Given the material below, return only the lines starting at the line with "ι θ hθ, hcE]" and ending at the line with "functions supplied by", exactly as they appear.
········
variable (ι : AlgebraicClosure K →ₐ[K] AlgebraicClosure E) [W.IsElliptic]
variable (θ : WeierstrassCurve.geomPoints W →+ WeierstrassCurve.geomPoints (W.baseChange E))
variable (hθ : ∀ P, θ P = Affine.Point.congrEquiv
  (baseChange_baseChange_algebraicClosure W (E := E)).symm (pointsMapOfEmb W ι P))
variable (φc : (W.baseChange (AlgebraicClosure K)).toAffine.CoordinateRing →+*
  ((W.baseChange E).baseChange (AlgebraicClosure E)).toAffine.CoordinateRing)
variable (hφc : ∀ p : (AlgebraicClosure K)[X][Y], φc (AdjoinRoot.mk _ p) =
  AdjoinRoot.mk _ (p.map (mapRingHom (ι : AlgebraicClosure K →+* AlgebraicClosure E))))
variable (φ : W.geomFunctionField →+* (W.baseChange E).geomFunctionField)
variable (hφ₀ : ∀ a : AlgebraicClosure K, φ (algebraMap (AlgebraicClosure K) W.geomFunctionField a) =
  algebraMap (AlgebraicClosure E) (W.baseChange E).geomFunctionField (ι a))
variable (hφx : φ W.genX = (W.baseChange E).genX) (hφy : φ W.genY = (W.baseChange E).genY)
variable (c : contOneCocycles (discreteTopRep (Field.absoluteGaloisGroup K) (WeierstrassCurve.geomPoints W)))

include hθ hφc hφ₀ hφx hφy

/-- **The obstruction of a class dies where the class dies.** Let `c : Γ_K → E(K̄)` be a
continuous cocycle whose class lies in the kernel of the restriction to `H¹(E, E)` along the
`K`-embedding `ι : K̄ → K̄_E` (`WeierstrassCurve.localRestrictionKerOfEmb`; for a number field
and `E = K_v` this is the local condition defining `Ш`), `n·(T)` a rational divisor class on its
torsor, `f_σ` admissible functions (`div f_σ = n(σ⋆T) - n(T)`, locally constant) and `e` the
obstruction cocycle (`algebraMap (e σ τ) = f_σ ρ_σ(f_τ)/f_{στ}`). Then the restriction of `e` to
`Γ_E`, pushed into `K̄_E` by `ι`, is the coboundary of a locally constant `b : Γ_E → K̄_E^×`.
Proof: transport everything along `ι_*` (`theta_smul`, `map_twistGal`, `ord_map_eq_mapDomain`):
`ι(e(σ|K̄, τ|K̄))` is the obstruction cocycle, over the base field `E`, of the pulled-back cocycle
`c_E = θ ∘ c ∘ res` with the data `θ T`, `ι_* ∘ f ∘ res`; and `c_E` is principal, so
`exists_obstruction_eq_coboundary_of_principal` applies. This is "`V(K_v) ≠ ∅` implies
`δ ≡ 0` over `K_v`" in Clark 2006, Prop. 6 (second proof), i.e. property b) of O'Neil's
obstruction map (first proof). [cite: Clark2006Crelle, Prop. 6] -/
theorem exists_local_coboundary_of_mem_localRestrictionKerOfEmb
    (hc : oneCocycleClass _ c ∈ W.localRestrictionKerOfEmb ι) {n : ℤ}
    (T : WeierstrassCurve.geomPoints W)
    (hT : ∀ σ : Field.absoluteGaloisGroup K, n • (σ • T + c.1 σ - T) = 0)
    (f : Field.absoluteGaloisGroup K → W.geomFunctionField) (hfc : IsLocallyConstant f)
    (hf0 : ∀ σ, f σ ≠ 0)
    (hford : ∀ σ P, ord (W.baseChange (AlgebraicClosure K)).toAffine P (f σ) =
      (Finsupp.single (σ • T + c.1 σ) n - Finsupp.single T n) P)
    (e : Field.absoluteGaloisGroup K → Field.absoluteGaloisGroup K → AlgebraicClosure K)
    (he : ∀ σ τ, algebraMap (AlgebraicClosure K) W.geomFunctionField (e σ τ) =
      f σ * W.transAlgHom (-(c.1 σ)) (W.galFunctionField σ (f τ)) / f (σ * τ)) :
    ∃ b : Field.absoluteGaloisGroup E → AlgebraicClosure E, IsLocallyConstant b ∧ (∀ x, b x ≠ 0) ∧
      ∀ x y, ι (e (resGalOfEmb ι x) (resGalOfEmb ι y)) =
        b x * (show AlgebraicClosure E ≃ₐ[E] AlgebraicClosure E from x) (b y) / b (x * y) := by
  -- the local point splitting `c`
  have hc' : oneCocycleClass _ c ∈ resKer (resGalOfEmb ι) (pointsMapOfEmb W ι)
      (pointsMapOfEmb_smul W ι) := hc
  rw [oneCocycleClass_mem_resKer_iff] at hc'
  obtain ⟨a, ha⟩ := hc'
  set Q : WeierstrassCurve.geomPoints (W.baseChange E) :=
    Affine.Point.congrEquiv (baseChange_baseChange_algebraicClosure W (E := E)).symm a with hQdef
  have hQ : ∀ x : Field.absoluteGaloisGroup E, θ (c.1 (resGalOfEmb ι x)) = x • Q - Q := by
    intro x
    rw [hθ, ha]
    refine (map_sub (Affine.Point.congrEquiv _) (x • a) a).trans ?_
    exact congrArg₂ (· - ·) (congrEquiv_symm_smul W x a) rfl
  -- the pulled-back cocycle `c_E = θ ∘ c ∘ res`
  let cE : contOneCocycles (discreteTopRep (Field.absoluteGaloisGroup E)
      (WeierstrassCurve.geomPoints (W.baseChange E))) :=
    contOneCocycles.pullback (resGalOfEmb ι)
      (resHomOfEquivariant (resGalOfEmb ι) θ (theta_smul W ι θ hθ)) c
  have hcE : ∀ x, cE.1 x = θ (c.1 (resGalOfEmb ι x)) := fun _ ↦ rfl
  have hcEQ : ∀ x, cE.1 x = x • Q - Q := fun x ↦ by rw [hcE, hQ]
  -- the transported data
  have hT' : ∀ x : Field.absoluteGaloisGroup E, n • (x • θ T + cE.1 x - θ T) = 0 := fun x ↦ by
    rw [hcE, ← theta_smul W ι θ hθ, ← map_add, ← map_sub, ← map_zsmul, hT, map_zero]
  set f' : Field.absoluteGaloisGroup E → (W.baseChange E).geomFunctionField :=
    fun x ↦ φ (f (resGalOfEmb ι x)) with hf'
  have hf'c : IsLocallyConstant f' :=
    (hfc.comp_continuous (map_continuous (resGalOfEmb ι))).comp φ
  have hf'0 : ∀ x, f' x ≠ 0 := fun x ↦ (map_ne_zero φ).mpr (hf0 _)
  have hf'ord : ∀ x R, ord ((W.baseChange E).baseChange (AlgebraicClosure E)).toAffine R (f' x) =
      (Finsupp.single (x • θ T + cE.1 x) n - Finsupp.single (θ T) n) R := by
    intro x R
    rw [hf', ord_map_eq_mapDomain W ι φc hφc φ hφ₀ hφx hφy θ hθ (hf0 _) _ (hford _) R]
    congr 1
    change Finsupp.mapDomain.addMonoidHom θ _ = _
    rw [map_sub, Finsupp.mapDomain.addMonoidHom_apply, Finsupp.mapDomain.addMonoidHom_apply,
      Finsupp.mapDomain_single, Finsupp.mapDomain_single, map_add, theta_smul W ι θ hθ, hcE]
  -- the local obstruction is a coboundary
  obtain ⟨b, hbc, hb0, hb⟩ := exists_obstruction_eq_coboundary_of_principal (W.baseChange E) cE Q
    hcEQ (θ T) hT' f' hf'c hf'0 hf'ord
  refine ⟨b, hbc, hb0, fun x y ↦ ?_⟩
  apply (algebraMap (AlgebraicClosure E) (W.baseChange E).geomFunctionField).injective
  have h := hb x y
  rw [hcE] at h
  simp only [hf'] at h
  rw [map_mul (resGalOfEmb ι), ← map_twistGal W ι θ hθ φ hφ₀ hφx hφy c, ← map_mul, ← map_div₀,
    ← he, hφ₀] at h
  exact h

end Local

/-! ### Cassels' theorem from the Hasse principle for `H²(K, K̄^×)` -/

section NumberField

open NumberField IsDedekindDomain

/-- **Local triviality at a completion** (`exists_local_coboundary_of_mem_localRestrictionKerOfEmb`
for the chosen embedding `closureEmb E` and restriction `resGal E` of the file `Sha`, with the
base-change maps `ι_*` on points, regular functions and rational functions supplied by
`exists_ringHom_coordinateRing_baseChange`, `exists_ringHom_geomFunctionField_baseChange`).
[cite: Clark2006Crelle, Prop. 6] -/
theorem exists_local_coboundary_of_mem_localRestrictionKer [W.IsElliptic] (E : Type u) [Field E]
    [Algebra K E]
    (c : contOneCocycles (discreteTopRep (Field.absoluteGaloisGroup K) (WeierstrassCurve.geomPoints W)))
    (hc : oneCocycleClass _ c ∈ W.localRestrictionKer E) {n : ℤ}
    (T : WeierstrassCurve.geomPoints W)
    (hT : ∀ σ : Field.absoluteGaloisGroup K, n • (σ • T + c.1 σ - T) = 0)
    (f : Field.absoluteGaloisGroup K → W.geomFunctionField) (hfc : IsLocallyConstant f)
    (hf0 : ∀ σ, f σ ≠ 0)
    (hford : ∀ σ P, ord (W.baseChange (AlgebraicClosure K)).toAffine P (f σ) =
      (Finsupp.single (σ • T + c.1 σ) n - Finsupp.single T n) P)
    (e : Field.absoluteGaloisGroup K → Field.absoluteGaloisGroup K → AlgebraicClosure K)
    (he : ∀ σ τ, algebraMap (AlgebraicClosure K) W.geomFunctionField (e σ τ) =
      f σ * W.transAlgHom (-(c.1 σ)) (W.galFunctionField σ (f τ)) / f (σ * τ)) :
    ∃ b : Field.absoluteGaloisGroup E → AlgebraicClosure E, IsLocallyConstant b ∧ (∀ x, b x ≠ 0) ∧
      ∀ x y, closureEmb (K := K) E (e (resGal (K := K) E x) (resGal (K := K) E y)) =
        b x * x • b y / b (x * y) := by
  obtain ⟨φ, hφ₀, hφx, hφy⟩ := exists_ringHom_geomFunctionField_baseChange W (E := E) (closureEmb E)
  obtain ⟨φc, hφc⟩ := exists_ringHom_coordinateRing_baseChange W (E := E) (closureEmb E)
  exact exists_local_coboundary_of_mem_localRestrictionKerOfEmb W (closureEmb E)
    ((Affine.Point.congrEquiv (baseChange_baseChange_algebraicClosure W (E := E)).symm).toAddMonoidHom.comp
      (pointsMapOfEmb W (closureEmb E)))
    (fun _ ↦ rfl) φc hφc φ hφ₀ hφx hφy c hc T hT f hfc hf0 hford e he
········
**Your response**
      Finsupp.mapDomain_single, Finsupp.mapDomain_single, map_add, theta_smul W ι θ hθ, hcE]
  -- the local obstruction is a coboundary
  obtain ⟨b, hbc, hb0, hb⟩ := exists_obstruction_eq_coboundary_of_principal (W.baseChange E) cE Q
    hcEQ (θ T) hT' f' hf'c hf'0 hf'ord
  refine ⟨b, hbc, hb0, fun x y ↦ ?_⟩
  apply (algebraMap (AlgebraicClosure E) (W.baseChange E).geomFunctionField).injective
  have h := hb x y
  rw [hcE] at h
  simp only [hf'] at h
  rw [map_mul (resGalOfEmb ι), ← map_twistGal W ι θ hθ φ hφ₀ hφx hφy c, ← map_mul, ← map_div₀,
    ← he, hφ₀] at h
  exact h

end Local

/-! ### Cassels' theorem from the Hasse principle for `H²(K, K̄^×)` -/

section NumberField

open NumberField IsDedekindDomain

/-- **Local triviality at a completion** (`exists_local_coboundary_of_mem_localRestrictionKerOfEmb`
for the chosen embedding `closureEmb E` and restriction `resGal E` of the file `Sha`, with the
base-change maps `ι_*` on points, regular functions and rational functions supplied by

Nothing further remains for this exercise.